Il connaissait un peu les royaumes du Nord et savait qu’à Graycastle, une Dame Divine était considérée comme une envoyée du mal, dont le statut était de loin inférieur à celui d’une esclave dans la Région de l’Extrême Sud. Alors que dire d’une Dame Divine esclave! Comment avait-elle pu gagner le soutien des gens du Nord et revenir dans sa région d’origine pour prendre sa revanche ?
Tout cela était à la fois absurde et un peu inquiétant.
Si les Mojins avaient été contraints jusqu’à ce jour de limiter leurs activités au désert, ce n’était pas par choix mais parce qu’ils n’étaient pas en mesure d’affronter le Royaume de Graycastle.
Si jamais les gens du Nord envisageaient de déclarer la guerre à Ironsand City, tous les clans s’uniraient pour répliquer. Cependant, s’ils avaient l’intention de l’éliminer, ceux-ci viendraient-ils en aide au clan de la Cravache de Fer ?
La réponse était évidente.
« Bon sang! » Maugréa intérieurement Rubaka en brisant le verre de vin sur le sol pour ensuite le piétiner.

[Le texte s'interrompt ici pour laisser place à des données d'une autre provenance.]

import Summits.QuantumAdvantage.QuantumAdvantage.Theorems.CubicForrelationNearExactIsExactTwelveLevelSixPrep

/-!
# Crux `CubicForrelation.NearExactIsExact` (stmt-QuantumAdvantage-14043) — n = 12, level ≥ 6 in the whole window top `(59/64, 1)`: the
  CROSS-COSET localisation and the tolerant (H3)/(H4)

Certificate seat `b2b-cforr-cert` (gen 13).  HONEST FRAMING: lemmas (standard axioms) for `tw6_levelSix_lt` (`…TwelveLevelSixWindowAll.lean`);
finite-slice bookkeeping about cubic Boolean pairs on 12 bits, NOT summit progress.

Setting as in `…TwelveLevelSixPrep.lean`: cubic `f, g`, `W_g = 64u''`, `Z = {u'' even} = x_Z ⊕ V₀` a 9-flat, `e = u'' − (−1)^f`.
* `tw6_cross_coset`: if `e ≡ 0 (mod 4)` off `Z ∪ (y ⊕ V₀)` for some `y ∉ Z`, then for all `a, b, c ∈ V₀` the 3-flat sums based at `x_Z`
  and at `y` satisfy `Σ_{x_Z⊕⟨a,b,c⟩} e + Σ_{y⊕⟨a,b,c⟩} e ≡ 0 (mod 4)`.  Proof: with `w = x_Z ⊕ y` (`∉ V₀`) and two further directions
  `t₂, t₃` transversal to `V₀`, to `w ⊕ V₀` and to each other (`fl1_avoid`), the 6-flat `x_Z ⊕ ⟨t₂, t₃, w, a, b, c⟩` has sum `≡ 0 (mod 4)`
  (`fs_flat_sum_dvd` + Ax); the truncation `e·1_{Z ∪ (Z⊕w)}` differs from `e` by multiples of `4` and vanishes at the `t₂, t₃, t₂t₃`
  translates of the inner 4-flat `x_Z ⊕ ⟨w, a, b, c⟩` (`sp_loc2`), which splits into the two 3-flats (`fr_sum_peel`).
* `tw6_H34_tol`: (H3) `4 ∣ Σ_{3-flat ⊂ Z} e` and (H4) `8 ∣ Σ_{4-flat ⊂ Z} e` hold as soon as `8 ∣ e` off `Z` (not only when `e = 0` off `Z`,
  `tw6_H34`): the off-`Z` values contribute multiples of `32` to the 6- and 7-flat sums of `u − 4s = 4e`.

References: J. Ax (1964) / R. J. McEliece (1972); MacWilliams–Sloane (1977) Ch. 13 §3.  Everything below is proved from Mathlib and the
tree; axioms are the standard three.
-/

set_option linter.dupNamespace false -- D-0017: single-problem summit ⇒ `QuantumAdvantage.QuantumAdvantage` by design

noncomputable section

namespace Summit.QuantumAdvantage.QuantumAdvantage.Theorems.CubicForrelation.NearExactIsExact

open Finset
open Literature.Computability.QuantumComplexity
open Literature.Computability.QuantumComplexity.BuzetChailloux (bxor zeroVec bxor_bxor_cancel_left bxor_zeroVec zeroVec_bxor bxor_comm
  bxor_self)
open Literature.Computability.QuantumComplexity.DerivativeWalsh (W)

/-! ### The cross-coset localisation -/

/-- **Cross-coset localisation.**  Cubic `f, g` on 12 bits, `W_g = 64u''`, `Z = {u'' even} = x_Z ⊕ V₀` (`V₀ ∋ 0` xor-closed, `2⁹`
elements), `y ∉ Z`, and `4 ∣ e` at every point outside `Z` and outside the coset `y ⊕ V₀` (`e = u'' − (−1)^f`).  Then for all
`a, b, c ∈ V₀`: `4 ∣ Σ_{ε} e(x_Z ⊕ ε·(a,b,c)) + Σ_{ε} e(y ⊕ ε·(a,b,c))`. [this work] -/
theorem tw6_cross_coset (f g : (Fin (6 + 6) → Bool) → Bool) (hf : IsDegLeFun 3 f) (hg : IsDegLeFun 3 g)
    (u'' : (Fin (6 + 6) → Bool) → ℤ) (hu'' : ∀ x, W (fun y => signOf (g y)) x = (2 : ℝ) ^ 6 * (u'' x : ℝ))
    (V₀ : Finset (Fin (6 + 6) → Bool)) (xZ : Fin (6 + 6) → Bool) (h0 : zeroVec ∈ V₀)
    (hadd : ∀ a ∈ V₀, ∀ b ∈ V₀, bxor a b ∈ V₀) (hcardV9 : #V₀ = 2 ^ 9)
    (hS : (univ.filter fun x : Fin (6 + 6) → Bool => ¬ Odd (u'' x)) = V₀.image (bxor xZ))
    (y : Fin (6 + 6) → Bool) (hyZ : y ∉ (univ.filter fun x : Fin (6 + 6) → Bool => ¬ Odd (u'' x)))
    (hout4 : ∀ z, z ∉ (univ.filter fun x : Fin (6 + 6) → Bool => ¬ Odd (u'' x)) →
      bxor z (bxor xZ y) ∉ (univ.filter fun x : Fin (6 + 6) → Bool => ¬ Odd (u'' x)) → (4 : ℤ) ∣ u'' z - sZ (f z))
    {a b c : Fin (6 + 6) → Bool} (ha : a ∈ V₀) (hb : b ∈ V₀) (hc : c ∈ V₀) :
    (4 : ℤ) ∣ ∑ ε : Fin 3 → Bool, (u'' (fun j => xZ j ^^ decide (Odd #(univ.filter fun i =>
        ε i && (![a, b, c] : Fin 3 → Fin (6 + 6) → Bool) i j))) - sZ (f (fun j => xZ j ^^ decide (Odd #(univ.filter fun i =>
        ε i && (![a, b, c] : Fin 3 → Fin (6 + 6) → Bool) i j))))) +
      ∑ ε : Fin 3 → Bool, (u'' (fun j => y j ^^ decide (Odd #(univ.filter fun i =>
        ε i && (![a, b, c] : Fin 3 → Fin (6 + 6) → Bool) i j))) - sZ (f (fun j => y j ^^ decide (Odd #(univ.filter fun i =>
        ε i && (![a, b, c] : Fin 3 → Fin (6 + 6) → Bool) i j))))) := by
  classical
  set Z := univ.filter (fun x : Fin (6 + 6) → Bool => ¬ Odd (u'' x)) with hZdef
  set u : (Fin (6 + 6) → Bool) → ℤ := fun x => 4 * u'' x with hudef
  have hu : ∀ x, W (fun y => signOf (g y)) x = (2 : ℝ) ^ 4 * (u x : ℝ) := by
    intro x; rw [hu'' x]; simp only [u]; push_cast; ring
  set e : (Fin (6 + 6) → Bool) → ℤ := fun x => u'' x - sZ (f x) with hedef
  show (4 : ℤ) ∣ ∑ ε : Fin 3 → Bool, e (fun j => xZ j ^^ decide (Odd #(univ.filter fun i =>
        ε i && (![a, b, c] : Fin 3 → Fin (6 + 6) → Bool) i j))) +
      ∑ ε : Fin 3 → Bool, e (fun j => y j ^^ decide (Odd #(univ.filter fun i =>
        ε i && (![a, b, c] : Fin 3 → Fin (6 + 6) → Bool) i j)))
  have hFe : ∀ z, u z - 4 * sZ (f z) = 4 * e z := fun z => by simp only [u, e]; ring
  have hxZ : xZ ∈ Z := by rw [hS]; exact mem_image.2 ⟨zeroVec, h0, bxor_zeroVec xZ⟩
  have hPV : ∀ x, x ∈ Z → ∀ a ∈ V₀, bxor x a ∈ Z := fun x hx a ha => fl1_coset_vadd hadd hS hx ha
  have hZw : ∀ q, q ∈ Z → ∀ δ, (bxor q δ ∈ Z ↔ δ ∈ V₀) := by
    intro q hq δ
    have h := fl_coset_translate V₀ Z xZ hadd hS hq h0 δ
    rwa [bxor_zeroVec] at h
  -- `w = x_Z ⊕ y ∉ V₀`
  set w : Fin (6 + 6) → Bool := bxor xZ y with hw
  have hyw : y = bxor xZ w := by rw [hw, bxor_bxor_cancel_left]
  have hwV : w ∉ V₀ := fun hwV => hyZ (by rw [hyw]; exact hPV _ hxZ _ hwV)
  have hNcard : #(univ : Finset (Fin (6 + 6) → Bool)) = 4096 := by
    rw [card_univ, Fintype.card_fun, Fintype.card_bool, Fintype.card_fin]; norm_num
  -- two more directions
  obtain ⟨t₂, -, ht₂⟩ := fl1_avoid univ V₀ [zeroVec, w] (by
    simp only [List.length_cons, List.length_nil]; rw [hcardV9, hNcard]; norm_num)
  have e₂ : t₂ ∉ V₀ := by simpa only [zeroVec_bxor] using ht₂ zeroVec (by simp)
  have e₂w : bxor w t₂ ∉ V₀ := ht₂ w (by simp)
  obtain ⟨t₃, -, ht₃⟩ := fl1_avoid univ V₀ [zeroVec, w, t₂, bxor w t₂] (by
    simp only [List.length_cons, List.length_nil]; rw [hcardV9, hNcard]; norm_num)
  have e₃ : t₃ ∉ V₀ := by simpa only [zeroVec_bxor] using ht₃ zeroVec (by simp)
  have e₃w : bxor w t₃ ∉ V₀ := ht₃ w (by simp)
  have e₃₂ : bxor t₂ t₃ ∉ V₀ := ht₃ t₂ (by simp)
  have e₃₂w : bxor (bxor w t₂) t₃ ∉ V₀ := ht₃ (bxor w t₂) (by simp)
  -- the truncated residual
  set e₁ : (Fin (6 + 6) → Bool) → ℤ := fun z => if z ∈ Z ∨ bxor z w ∈ Z then e z else 0 with he₁
  have hdiff : ∀ z, (4 : ℤ) ∣ e z - e₁ z := by
    intro z
    by_cases h : z ∈ Z ∨ bxor z w ∈ Z
    · simp only [e₁, if_pos h, sub_self]; exact dvd_zero _
    · have h' := not_or.1 h
      simp only [e₁, if_neg h, sub_zero]
      exact hout4 z h'.1 h'.2
  -- the 6-flat sum of `e`, hence of `e₁`, is `≡ 0 (mod 4)`
  have h6 : (4 : ℤ) ∣ ∑ ε : Fin 6 → Bool, e (fun j => xZ j ^^ decide (Odd #(univ.filter fun i =>
      ε i && (Matrix.vecCons t₂ (Matrix.vecCons t₃ (Matrix.vecCons w ![a, b, c])) : Fin 6 → Fin (6 + 6) → Bool) i j))) := by
    have h1 := fs_flat_sum_dvd (e := 4) g u hg hu xZ (Matrix.vecCons t₂ (Matrix.vecCons t₃ (Matrix.vecCons w ![a, b, c]))) (by norm_num)
    obtain ⟨zf, hzf⟩ := sl_sum_sZ_flat f hf xZ (Matrix.vecCons t₂ (Matrix.vecCons t₃ (Matrix.vecCons w ![a, b, c])))
    have hzf' : ∑ ε : Fin 6 → Bool, 4 * sZ (f (fun j => xZ j ^^ decide (Odd #(univ.filter fun i =>
        ε i && (Matrix.vecCons t₂ (Matrix.vecCons t₃ (Matrix.vecCons w ![a, b, c])) : Fin 6 → Fin (6 + 6) → Bool) i j)))) = 16 * zf := by
      rw [← mul_sum, hzf]; norm_num; ring
    have h1' : (16 : ℤ) ∣ ∑ ε : Fin 6 → Bool, u (fun j => xZ j ^^ decide (Odd #(univ.filter fun i =>
        ε i && (Matrix.vecCons t₂ (Matrix.vecCons t₃ (Matrix.vecCons w ![a, b, c])) : Fin 6 → Fin (6 + 6) → Bool) i j))) := by
      have e16 : (2 : ℤ) ^ 4 = 16 := by norm_num
      rw [e16] at h1; exact h1
    have h2 : (16 : ℤ) ∣ ∑ ε : Fin 6 → Bool, (u (fun j => xZ j ^^ decide (Odd #(univ.filter fun i =>
        ε i && (Matrix.vecCons t₂ (Matrix.vecCons t₃ (Matrix.vecCons w ![a, b, c])) : Fin 6 → Fin (6 + 6) → Bool) i j))) -
        4 * sZ (f (fun j => xZ j ^^ decide (Odd #(univ.filter fun i =>
        ε i && (Matrix.vecCons t₂ (Matrix.vecCons t₃ (Matrix.vecCons w ![a, b, c])) : Fin 6 → Fin (6 + 6) → Bool) i j))))) := by
      rw [sum_sub_distrib, hzf']; exact dvd_sub h1' (Dvd.intro _ rfl)
    have h3 : ∑ ε : Fin 6 → Bool, (u (fun j => xZ j ^^ decide (Odd #(univ.filter fun i =>
        ε i && (Matrix.vecCons t₂ (Matrix.vecCons t₃ (Matrix.vecCons w ![a, b, c])) : Fin 6 → Fin (6 + 6) → Bool) i j))) -
        4 * sZ (f (fun j => xZ j ^^ decide (Odd #(univ.filter fun i =>
        ε i && (Matrix.vecCons t₂ (Matrix.vecCons t₃ (Matrix.vecCons w ![a, b, c])) : Fin 6 → Fin (6 + 6) → Bool) i j))))) =
        4 * ∑ ε : Fin 6 → Bool, e (fun j => xZ j ^^ decide (Odd #(univ.filter fun i =>
        ε i && (Matrix.vecCons t₂ (Matrix.vecCons t₃ (Matrix.vecCons w ![a, b, c])) : Fin 6 → Fin (6 + 6) → Bool) i j))) := by
      rw [mul_sum]; exact sum_congr rfl fun ε _ => hFe _
    rw [h3] at h2
    obtain ⟨k, hk⟩ := h2
    exact ⟨k, by linarith⟩
  have h6' : (4 : ℤ) ∣ ∑ ε : Fin 6 → Bool, e₁ (fun j => xZ j ^^ decide (Odd #(univ.filter fun i =>
      ε i && (Matrix.vecCons t₂ (Matrix.vecCons t₃ (Matrix.vecCons w ![a, b, c])) : Fin 6 → Fin (6 + 6) → Bool) i j))) := by
    have hd : (4 : ℤ) ∣ ∑ ε : Fin 6 → Bool, (e (fun j => xZ j ^^ decide (Odd #(univ.filter fun i =>
        ε i && (Matrix.vecCons t₂ (Matrix.vecCons t₃ (Matrix.vecCons w ![a, b, c])) : Fin 6 → Fin (6 + 6) → Bool) i j))) -
        e₁ (fun j => xZ j ^^ decide (Odd #(univ.filter fun i =>
        ε i && (Matrix.vecCons t₂ (Matrix.vecCons t₃ (Matrix.vecCons w ![a, b, c])) : Fin 6 → Fin (6 + 6) → Bool) i j)))) :=
      dvd_sum fun ε _ => hdiff _
    rw [sum_sub_distrib] at hd
    have := dvd_sub h6 hd
    simpa using this
  -- the inner 4-flat `x_Z ⊕ ⟨w, a, b, c⟩` lies in `Z ∪ (Z ⊕ w)`
  have hinZ : ∀ ε : Fin 3 → Bool, (fun j => xZ j ^^ decide (Odd #(univ.filter fun i =>
      ε i && (![a, b, c] : Fin 3 → Fin (6 + 6) → Bool) i j))) ∈ Z :=
    fun ε => fr_mem_flatPt3 V₀ h0 (· ∈ Z) hPV hxZ ![a, b, c] (fun i => by fin_cases i <;> assumption) ε
  have hq : ∀ ε : Fin (3 + 1) → Bool, (fun j => xZ j ^^ decide (Odd #(univ.filter fun i =>
      ε i && (Matrix.vecCons w ![a, b, c] : Fin (3 + 1) → Fin (6 + 6) → Bool) i j))) ∈ Z ∨
      bxor (fun j => xZ j ^^ decide (Odd #(univ.filter fun i =>
      ε i && (Matrix.vecCons w ![a, b, c] : Fin (3 + 1) → Fin (6 + 6) → Bool) i j))) w ∈ Z := by
    intro ε
    have e1 : ε = Fin.cons (ε 0) (Fin.tail ε) := (Fin.cons_self_tail ε).symm
    rw [e1]
    show (fun j => xZ j ^^ decide (Odd #(univ.filter fun i : Fin (3 + 1) =>
        (Fin.cons (ε 0) (Fin.tail ε) : Fin (3 + 1) → Bool) i && (Fin.cons w ![a, b, c] : Fin (3 + 1) → Fin (6 + 6) → Bool) i j))) ∈ Z ∨
      bxor (fun j => xZ j ^^ decide (Odd #(univ.filter fun i : Fin (3 + 1) =>
        (Fin.cons (ε 0) (Fin.tail ε) : Fin (3 + 1) → Bool) i && (Fin.cons w ![a, b, c] : Fin (3 + 1) → Fin (6 + 6) → Bool) i j))) w ∈ Z
    rw [erm_flatPt_cons]
    cases ε 0
    · left; simp only [Bool.false_and, Bool.xor_false]; exact hinZ _
    · right
      simp only [Bool.true_and]
      have : bxor (fun j => (xZ j ^^ decide (Odd #(univ.filter fun i => (Fin.tail ε) i && (![a, b, c] : Fin 3 → Fin (6 + 6) → Bool) i j))) ^^ w j) w =
          (fun j => xZ j ^^ decide (Odd #(univ.filter fun i => (Fin.tail ε) i && (![a, b, c] : Fin 3 → Fin (6 + 6) → Bool) i j))) := by
        funext j; simp only [bxor]; cases w j <;> simp
      rw [this]; exact hinZ _
  -- vanishing of `e₁` at the transversal translates
  have hvan : ∀ (q δ : Fin (6 + 6) → Bool), (q ∈ Z ∨ bxor q w ∈ Z) → δ ∉ V₀ → bxor w δ ∉ V₀ → e₁ (bxor q δ) = 0 := by
    intro q δ hq' hδ hwδ
    have hnot : ¬ (bxor q δ ∈ Z ∨ bxor (bxor q δ) w ∈ Z) := by
      rintro (h | h)
      · rcases hq' with hq | hq
        · exact hδ ((hZw q hq δ).1 h)
        · have e2 : bxor q δ = bxor (bxor q w) (bxor w δ) := by
            rw [iw_bxor_assoc, ← iw_bxor_assoc w w δ, bxor_self, zeroVec_bxor]
          rw [e2] at h
          exact hwδ ((hZw _ hq _).1 h)
      · rcases hq' with hq | hq
        · have e2 : bxor (bxor q δ) w = bxor q (bxor w δ) := by rw [iw_bxor_assoc, bxor_comm δ w]
          rw [e2] at h
          exact hwδ ((hZw q hq _).1 h)
        · have e2 : bxor (bxor q δ) w = bxor (bxor q w) δ := by rw [iw_bxor_assoc, bxor_comm δ w, ← iw_bxor_assoc]
          rw [e2] at h
          exact hδ ((hZw _ hq δ).1 h)
    simp only [e₁, if_neg hnot]
  have hloc := sp_loc2 e₁ xZ t₂ t₃ (Matrix.vecCons w ![a, b, c])
    (fun ε => hvan _ _ (hq ε) e₂ e₂w) (fun ε => hvan _ _ (hq ε) e₃ e₃w)
    (fun ε => by
      rw [iw_bxor_assoc]
      refine hvan _ _ (hq ε) ?_ ?_
      · rw [bxor_comm]; exact e₃₂
      · have e2 : bxor w (bxor t₃ t₂) = bxor (bxor w t₂) t₃ := by
          funext j; show (w j ^^ (t₃ j ^^ t₂ j)) = ((w j ^^ t₂ j) ^^ t₃ j); cases w j <;> cases t₂ j <;> cases t₃ j <;> rfl
        rw [e2]; exact e₃₂w)
  rw [hloc] at h6'
  -- split the inner 4-flat by the parameter of `w`
  have p1 := fr_sum_peel e₁ xZ w ![a, b, c]
  rw [p1] at h6'
  have hA : ∀ ε : Fin 3 → Bool, e₁ (fun j => xZ j ^^ decide (Odd #(univ.filter fun i =>
      ε i && (![a, b, c] : Fin 3 → Fin (6 + 6) → Bool) i j))) =
      e (fun j => xZ j ^^ decide (Odd #(univ.filter fun i => ε i && (![a, b, c] : Fin 3 → Fin (6 + 6) → Bool) i j))) := by
    intro ε; simp only [e₁, if_pos (Or.inl (hinZ ε))]
  have hB : ∀ ε : Fin 3 → Bool, e₁ (bxor (fun j => xZ j ^^ decide (Odd #(univ.filter fun i =>
      ε i && (![a, b, c] : Fin 3 → Fin (6 + 6) → Bool) i j))) w) =
      e (fun j => y j ^^ decide (Odd #(univ.filter fun i => ε i && (![a, b, c] : Fin 3 → Fin (6 + 6) → Bool) i j))) := by
    intro ε
    have hmem : bxor (bxor (fun j => xZ j ^^ decide (Odd #(univ.filter fun i =>
        ε i && (![a, b, c] : Fin 3 → Fin (6 + 6) → Bool) i j))) w) w ∈ Z := by
      rw [iw_bxor_assoc, bxor_self, bxor_zeroVec]; exact hinZ ε
    simp only [e₁, if_pos (Or.inr hmem)]
    congr 1
    funext j; simp only [bxor, hyw]; cases xZ j <;> cases w j <;> simp
  rw [sum_congr rfl fun ε _ => hA ε, sum_congr rfl fun ε _ => hB ε] at h6'
  exact h6'

end Summit.QuantumAdvantage.QuantumAdvantage.Theorems.CubicForrelation.NearExactIsExact

end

« Si vous espérez venger la mort de votre père par un Duel Sacré, venez! Je vous attends! » se dit-il, furieux. « Les Nordistes sont peut-être supérieurs en nombre et ont peut-être d’excellentes armes, mais lorsqu’il est question de duel, les Mojins sont les plus valeureux des guerriers. Vous allez apprendre ce qu’est le goût du désespoir! »
C’est alors qu’un autre de ses hommes fit irruption dans la pièce :
– « Chef, le clan Osha nous envoie un cadeau. »
– « Comment ? » S’écria Rubaka, les tempes battantes. « Un cadeau ? »
– « Oui. Il est là, dans la cour. »
– « Accompagnez-moi », répondit-il en serrant les dents.
Dehors se trouvaient une énorme boîte de la hauteur d’un homme et moitié moins large, constituée de planches de bois clouées à chaque extrémité. D’apparence, elle n’avait rien d’exceptionnel.
– « Où sont les porteurs ? » Demanda Rubaka.
– « Partis », répondit l’homme.
– « Combien étaient-ils ? »
– « Eh bien… un seul. »
– « Un seul ?! »
Les sourcils froncés, il donna un coup de pied dans la boîte qui tomba sur le sol et roula avec une série de bruits sourds. De toute évidence, il y avait quelque chose à l’intérieur, même si le conteneur semblait si léger qu’on aurait pu croire qu’il était vide.
Persuadé que cela ne pouvait être qu’un bluff, Rubaka se demanda s’il allait trouver dedans des membres coupés ou des crânes humains.
– « Emportez-le au Château de Pierre », ordonna-t-il froidement. « Et voyons à quel jeu jouent ces gens. »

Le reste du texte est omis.